Indeed, when we take uncountable to mean subcountable, I find it far less shocking that we can search it in finite time. To propose that we can search an uncountable ZFC set in finite time is a much stranger proposition.
December 25th, 2011 at 3:14 pm
“Are you saying there are only countably many streams of bits in the real world?”
What would make you think there are even infinitely many streams of bits in the real world?
December 25th, 2011 at 3:22 pm
Sean: the fact that we can search it in finite time derives from the fact that the predicate is required to evaluate in a bounded amount of time regardless of the ’size’ of the input. This keeps me from trying to compare with a lazy nat with infinity, and ensures I only look at so many of the results from the Cantor space.

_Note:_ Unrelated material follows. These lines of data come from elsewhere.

import Literature.Geometry.Symplectic.PositivityOfIntersectionsLocalProofs

/-!
# Stub `stub_factPositivity` of line `cross-cap-laurent` (crux `GromovRecognitionRelEnd`,
item stmt-SmoothPoincare4-11009): the vendored fact F3 (positivity of intersections, local index
form with a leaf coordinate) is now PROVED in the Literature tree
(`Literature.Geometry.Symplectic.positivityOfIntersections_leafCoordinate_holds`); the stub is
discharged by that theorem.
-/

-- the prescribed namespace `Summit.<P>.<Sub>.…` duplicates `SmoothPoincare4` (P = Sub)
set_option linter.dupNamespace false

namespace Summit.SmoothPoincare4.SmoothPoincare4.Theorems.GromovRecognitionRelEnd.CrossCapLaurent

/-- **Stub F3 (registered `stub_factPositivity`)**: positivity of intersections with a leaf
coordinate, discharged by the Literature proof. -/
theorem stub_factPositivity : Literature.Geometry.Symplectic.positivityOfIntersections_leafCoordinate :=
  Literature.Geometry.Symplectic.positivityOfIntersections_leafCoordinate_holds

end Summit.SmoothPoincare4.SmoothPoincare4.Theorems.GromovRecognitionRelEnd.CrossCapLaurent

The ability to do this in finite time would hold even if you had a language that could represent uncountably many programs! That I believe was Andrej’s point.

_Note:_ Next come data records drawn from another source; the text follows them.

/-! ## §2 (v1.1, APPENDED 2026-08-21 after «L-WIRE» v1.1 p281044, «GN-WIRE∕T₃» v1.2 and leaf-01's NK∕KN) The END's `hGrp` with slot R's words as sockets and all fifteen gluon cells supplied -/

open Summit.QuantumFields.BalabanUV.Beta.D1BFx.LocalGroupRow (hLoc_of_prop12') in
open Summit.QuantumFields.BalabanUV.Beta.D1BFx.GluonNeedleRowT3 (h₃_of_prop12'') in
/-- [folklore] **«END-WIRE» v1.1: THE GROUP HYPOTHESIS `hGrp` OF THE END OF RECORD WITH THE GLUON NEEDLE ROWS FULLY SUPPLIED AND SLOT R AS SOCKETS** — as `hGrp_of_prop12`
but (LOCAL) through `LocalGroupRow.hLoc_of_prop12'` (the three slot-R tadpoles from leaf-04-g10's `LocalTadpoleRowsDecay` via slot R's displayed envelope `hWR` + units line `hkR`) and (N)
through `GluonNeedleRowT3.h₃_of_prop12''` (NK∕KN = leaf-01's cells).  REMAINING displayed inputs beyond the END's own data, the pins, the ray + `hcgh` (P13), the slot sockets and the (Λ)
data: the three local ghost bubbles `hGbub` («L-GBUB»: NOT suppliable under reading (i) of `hω` — owner rulings ρ-g11-4∕8, Q-GU-1′) and the slot-4 tadpole row `h₈` (T₈: `WQ` awaits (A2)). -/
theorem hGrp_of_prop12' (ha : 0 < a) (hμν : μ ≠ ν)
    (h12 : B5.Prop12Printed (fam nOf hn1 MOf a ha)) (h126 : B5.Kernel126_127Printed (kfam nOf MOf))
    (hlam : ∀ n : ℕ, 2 ≤ n → ωgl n * cE n ^ 2 = 2 * N ^ 2 * (n : ℝ) ^ 8) (hcE : ∀ n : ℕ, 2 ≤ n → cE n = (n : ℝ) ^ 4)
    (hRsgn : ∀ n : ℕ, 2 ≤ n → cR n = -cE n) (hω : ∀ n : ℕ, 2 ≤ n → ωgh n * cK n ^ 2 = -2 * (ωgl n * cE n ^ 2)) (hJ4 : ∀ n : ℕ, cJ4 n = 0)
    (hcgh : ∀ n : ℕ, |cgh n| ≤ cgh₀) (hK : ∀ n : ℕ, cK n = cgh n * (n : ℝ) ^ 2) (hQr : ∀ n : ℕ, cQ n = cgh n * a) (hx : ∀ n : ℕ, x₀ n = -cgh n)
    (hδW : ∀ n, 0 < δW n)
    (hE : ∀ n κ u l u', BiLoc (WE n κ u l u') u u' (CE n) (δW n)) (hJ : ∀ n κ u l u', BiLoc (WJ n κ u l u') u u' (CJ n) (δW n))
    (hΛ : ∀ n κ u l u', BiLoc (WΛ n κ u l u') u u' (CΛt n) (δW n)) (hR : ∀ n κ u l u', BiLoc (WR n κ u l u') u u' (CRt n) (δW n))
    (hQ : ∀ n κ u l u', BiLoc (WQ n κ u l u') u u' (CQ n) (δW n))
    -- (LOCAL) slot-E support∕units; slot-R envelope∕units; the three open ghost words
    {ρE : ℕ} {δ₀ kE : ℝ} (hδ₀ : 0 < δ₀) (hδE : ∀ n, δ₀ ≤ δW n)
    (hsuppE : ∀ n κ u l u', ρE < supNorm (u - u') → WE n κ u l u' = 0)
    (hkE : ∀ n : ℕ, 2 ≤ n → |ωgl n * cE₂ n| * CE n ≤ kE * (n : ℝ) ^ 8)
    {CwR δR : ℕ → ℝ} {θR δ₀R kR : ℝ} (hθR : 0 < θR) (hδR : ∀ n, 0 < δR n) (hδ₀R : 0 < δ₀R) (hδRge : ∀ n : ℕ, δ₀R / n ≤ δR n) (hCwR : ∀ n, 0 ≤ CwR n)
    (hWR : ∀ n κ u l u', BiLoc (WR n κ u l u') u u' (CwR n * Real.exp (-(θR / n) * supNorm (u - u'))) (δR n))
    (hkR : ∀ n : ℕ, 2 ≤ n → |ωgl n * cR₂ n| * CwR n * (n : ℝ) ^ 6 ≤ kR)
    {CG : Fin 2 → Fin 2 → ℝ}
    (hGbub : ∀ (r r' : Fin 2), ¬(r = 0 ∧ r' = 0) → ∀ n : ℕ, 2 ≤ n → ∀ [NeZero n],
      |∑ b ∈ (univ : Finset (Fin 4 → Fin n)).image resSite, ((n : ℝ) ^ 4)⁻¹ *
        fullSum (fun w : Pt => restK' n a (gfrz n a b) (cE n) (cΛ n) (cR n) (cK n) (cQ n) (cE₂ n) (cJ4 n) (cΛ₂ n) (cR₂ n) (cQ₂ n) (x₀ n)
          (WE n) (WJ n) (WΛ n) (WR n) (WQ n) (ωgl n) (ωgh n) ((n : ℝ) ^ 8) N μ ν b
            (Sum.inr (Sum.inr (Sum.inr (Sum.inl ((0 : Fin 2), (0 : Fin 2), r, r'))))) w)| ≤ CG r r')
    -- (Λ) sockets and zero-momentum data
    (hδT : ∀ n, 0 < δT n)
    (hdec : ∀ n : ℕ, 2 ≤ n → ∀ [NeZero n], ∀ κ u l u', WΛ n κ u l u' =
      (∑ m : Fin 4, OneStepResolventKernel.wsum (onLat n (fun y => lamCoeffOf (KInv (N := n) (d := 3)) n m y l u'))
          (fun v => onLat n (fun y => TΛ n m y κ u) v))
      + (∑ m : Fin 4, OneStepResolventKernel.wsum (onLat n (fun y => lamCoeffOf (KInv (N := n) (d := 3)) n m y κ u))
          (fun v => onLat n (fun y => TΛ n m y l u') v))
      + WA n κ u l u')
    (hTloc : ∀ (n : ℕ) m y κ u, BiLoc (TΛ n m y κ u) ((n : ℤ) • y) ((n : ℤ) • y) (CT n * Real.exp (-δT n * l1 ((n : ℤ) • y - u))) (δT n))
    (hWAa : ∀ n κ u l u', trK (WA n κ u l u') = -WA n κ u l u') (hWAl : ∀ n κ u l u', Loc (WA n κ u l u'))
    (hTcov : ∀ (n : ℕ) m y κ u t, TΛ n m (y + t) κ (u + (n : ℤ) • t) = shiftK (-((n : ℤ) • t)) (TΛ n m y κ u))
    (hcΛ : ∀ n : ℕ, 2 ≤ n → cΛ n ≠ 0) (hε : ∀ n : ℕ, ε n = 1 ∨ ε n = -1) (hδx : ∀ n, 0 < δx n) (hX : ∀ n u, BiLoc (X n u) u u (Cx n) (δx n))
    (hW1 : ∀ n : ℕ, 2 ≤ n → ∀ [NeZero n], ∀ u,
      comp (comp (Ga n a) (divV (fun κ v => ε n • SbfBal n a (cE n) (cVH n) (cΛ n) (cR n) (cK n) (cQ n) κ v) u)) (Ga n a) =
        comp (Ga n a) (X n u) - comp (X n u) (Ga n a))
    (hW2 : ∀ n : ℕ, 2 ≤ n → ∀ [NeZero n], ∀ (m : Fin 4) (u : Site 4),
      divV (fun κ v => (-(ε n * (cΛ₂ n / cΛ n))) • TΛ n m 0 κ v) u = comp (X n u) (ffOf (hessFF n m 0)) - comp (ffOf (hessFF n m 0)) (X n u))
    -- (N) the slot-4 tadpole row
    {C₈ : ℝ}
    (h₈ : ∀ n : ℕ, 2 ≤ n → ∀ [NeZero n], |ωgl n * cQ₂ n * ∑ b ∈ (univ : Finset (Fin 4 → Fin n)).image resSite, ((n : ℝ) ^ 4)⁻¹ * (((n : ℝ) ^ 8)⁻¹ *
      fullSum (fun w : Pt => toReal w μ * toReal w ν * tadpoleTable n a (WQ n) μ ν (b + w) b))| ≤ C₈) :
    ∃ CGv : Fin 4 → ℝ, ∀ n : ℕ, 2 ≤ n → ∀ [NeZero n], ∀ g : Fin 4, g ≠ 3 →
      |∑ b ∈ (univ : Finset (Fin 4 → Fin n)).image resSite, ((n : ℝ) ^ 4)⁻¹ *
        fullSum (fun w : Pt => ∑ τ ∈ (univ : Finset RestIdx).filter (fun τ => grpRec τ = g),
          restK' n a (gfrz n a b) (cE n) (cΛ n) (cR n) (cK n) (cQ n) (cE₂ n) (cJ4 n) (cΛ₂ n) (cR₂ n) (cQ₂ n) (x₀ n)
            (WE n) (WJ n) (WΛ n) (WR n) (WQ n) (ωgl n) (ωgh n) ((n : ℝ) ^ 8) N μ ν b τ w)| ≤ CGv g := by
  have hGa : ∀ n : ℕ, 2 ≤ n → ∀ [NeZero n], Spr (Ga n a) := fun n _ _ => spr_Ga_of_prop12 (a := a) (ha := ha) h12 h126 n
  -- (LOCAL): slots E and R in the `slotTab`∕`slotWt` currency of `LocalGroupRow` (defeq)
  have hWE : ∀ n κ u l u', BiLoc (slotTab (WE n) (WJ n) (WΛ n) (WR n) (WQ n) 0 κ u l u') u u' (CE n) (δW n) := fun n κ u l u' => hE n κ u l u'
  have hsuppE' : ∀ n κ u l u', ρE < supNorm (u - u') → slotTab (WE n) (WJ n) (WΛ n) (WR n) (WQ n) 0 κ u l u' = 0 :=
    fun n κ u l u' h => hsuppE n κ u l u' h
  have hkE' : ∀ n : ℕ, 2 ≤ n → |ωgl n * slotWt (cE₂ n) (cJ4 n) (cΛ₂ n) (cR₂ n) (cQ₂ n) 0| * CE n ≤ kE * (n : ℝ) ^ 8 := fun n hn => hkE n hn
  have hWR' : ∀ n κ u l u', BiLoc (slotTab (WE n) (WJ n) (WΛ n) (WR n) (WQ n) 3 κ u l u') u u' (CwR n * Real.exp (-(θR / n) * supNorm (u - u'))) (δR n) :=
    fun n κ u l u' => hWR n κ u l u'
  have hkR' : ∀ n : ℕ, 2 ≤ n → |ωgl n * slotWt (cE₂ n) (cJ4 n) (cΛ₂ n) (cR₂ n) (cQ₂ n) 3| * CwR n * (n : ℝ) ^ 6 ≤ kR := fun n hn => hkR n hn
  obtain ⟨CL, hLoc⟩ := hLoc_of_prop12' (N := N) (cΛ := cΛ) (cR := cR) (cK := cK) (cQ := cQ) (cΛ₂ := cΛ₂) (cR₂ := cR₂) (cQ₂ := cQ₂) (x₀ := x₀) (ωgh := ωgh)
    (WJ := WJ) (WΛ := WΛ) (WR := WR) (WQ := WQ) (μ := μ) (ν := ν) ha h12 h126 hlam hJ4 hδ₀ hδE hWE hsuppE' hkE' hθR hδR hδ₀R hδRge hCwR hWR' hkR' hGbub
  -- (N)
  obtain ⟨C₁, _, h₁⟩ := h₁_of_prop12 (N := N) (cE := cE) (cR := cR) (cK := cK) (cQ := cQ) (ωgl := ωgl) ha h12 h126 hlam hcE hRsgn hcgh hK hQr μ ν
  obtain ⟨C₂, _, h₂⟩ := h₂_of_prop12' (N := N) (cE := cE) (cR := cR) (cK := cK) (cQ := cQ) (ωgl := ωgl) ha h12 h126 hlam hcE hRsgn hcgh hK hQr μ ν
  obtain ⟨C₃, _, h₃⟩ := h₃_of_prop12'' (N := N) (cE := cE) (cR := cR) (cK := cK) (cQ := cQ) (ωgl := ωgl) ha h12 h126 hlam hcE hRsgn hcgh hK hQr μ ν
  have h₄ := h₄_of_ray (ωgh := ωgh) ha hω hlam hK hQr μ ν
  have h₅ := h₅_of_ray (ωgh := ωgh) ha hω hlam hK hQr μ ν
  have h₆ := h₆_of_ray (ωgh := ωgh) ha hω hlam hK hQr μ ν
  have h₇ := h₇_of_ray (ωgh := ωgh) ha hω hlam hK hQr hx μ ν
  exact ⟨_, hGrp_of_rows ha hμν hGa hδW hE hJ hΛ hR hQ hLoc hδT hdec hTloc hWAa hWAl hTcov hcΛ hε hδx hX hW1 hW2 h₁ h₂ h₃ h₄ h₅ h₆ h₇ h₈⟩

Consider data vs. codata. Think of the Cantor’s space as ‘codata’. It is infinitely large, but we can productively consume any finite portion of it. Determining the neighborhood used by a predicate only requires a finite amount of time, and then we wrap back into codata by filling in the infinite set of other cases with a valid inhabitant.
Ultimately all we have to do is find the neighborhood that was inspected (which is finite and can be done in finite time) and find a member of that neighborhood where the property does or does not hold.
This ability to search doesn’t make any use of the finiteness of the language. The finiteness of the language is interesting but irrelevant for this purpose.
February 22nd, 2012 at 6:02 pm
One thing that’s interesting to me is the transformation from
type Pure a b c = (a -> b) -> c
to
type Effect a b c = forall f. Monad f => (a -> f b) -> f c
Clearly f_effect is pure; you can get f_pure from f_effect by specializing f to the identity monad:
purify :: Effect a b c -> Pure a b c
purify f ab = runIdentity $ f $ \a -> Identity $ ab a
But it seems to me that no unsoundness is introduced by allowing this isomorphism in the other direction as well, although I don’t think that’s implementable in Haskell.
effectify :: Pure a b c -> Effect a b c
effectify f = ???
February 22nd, 2012 at 6:43 pm
Hm, I changed my mind. effectify requires you to order all the calls inside the otherwise pure f, which violates referential transparency; in (\k :: (String->Int) -> k “a” + k “b”) (with strict (+)), the compiler is allowed to choose whether it wants to evaluate k “a” or k “b” first, while in the effectful version the caller needs to explicitly make that decision.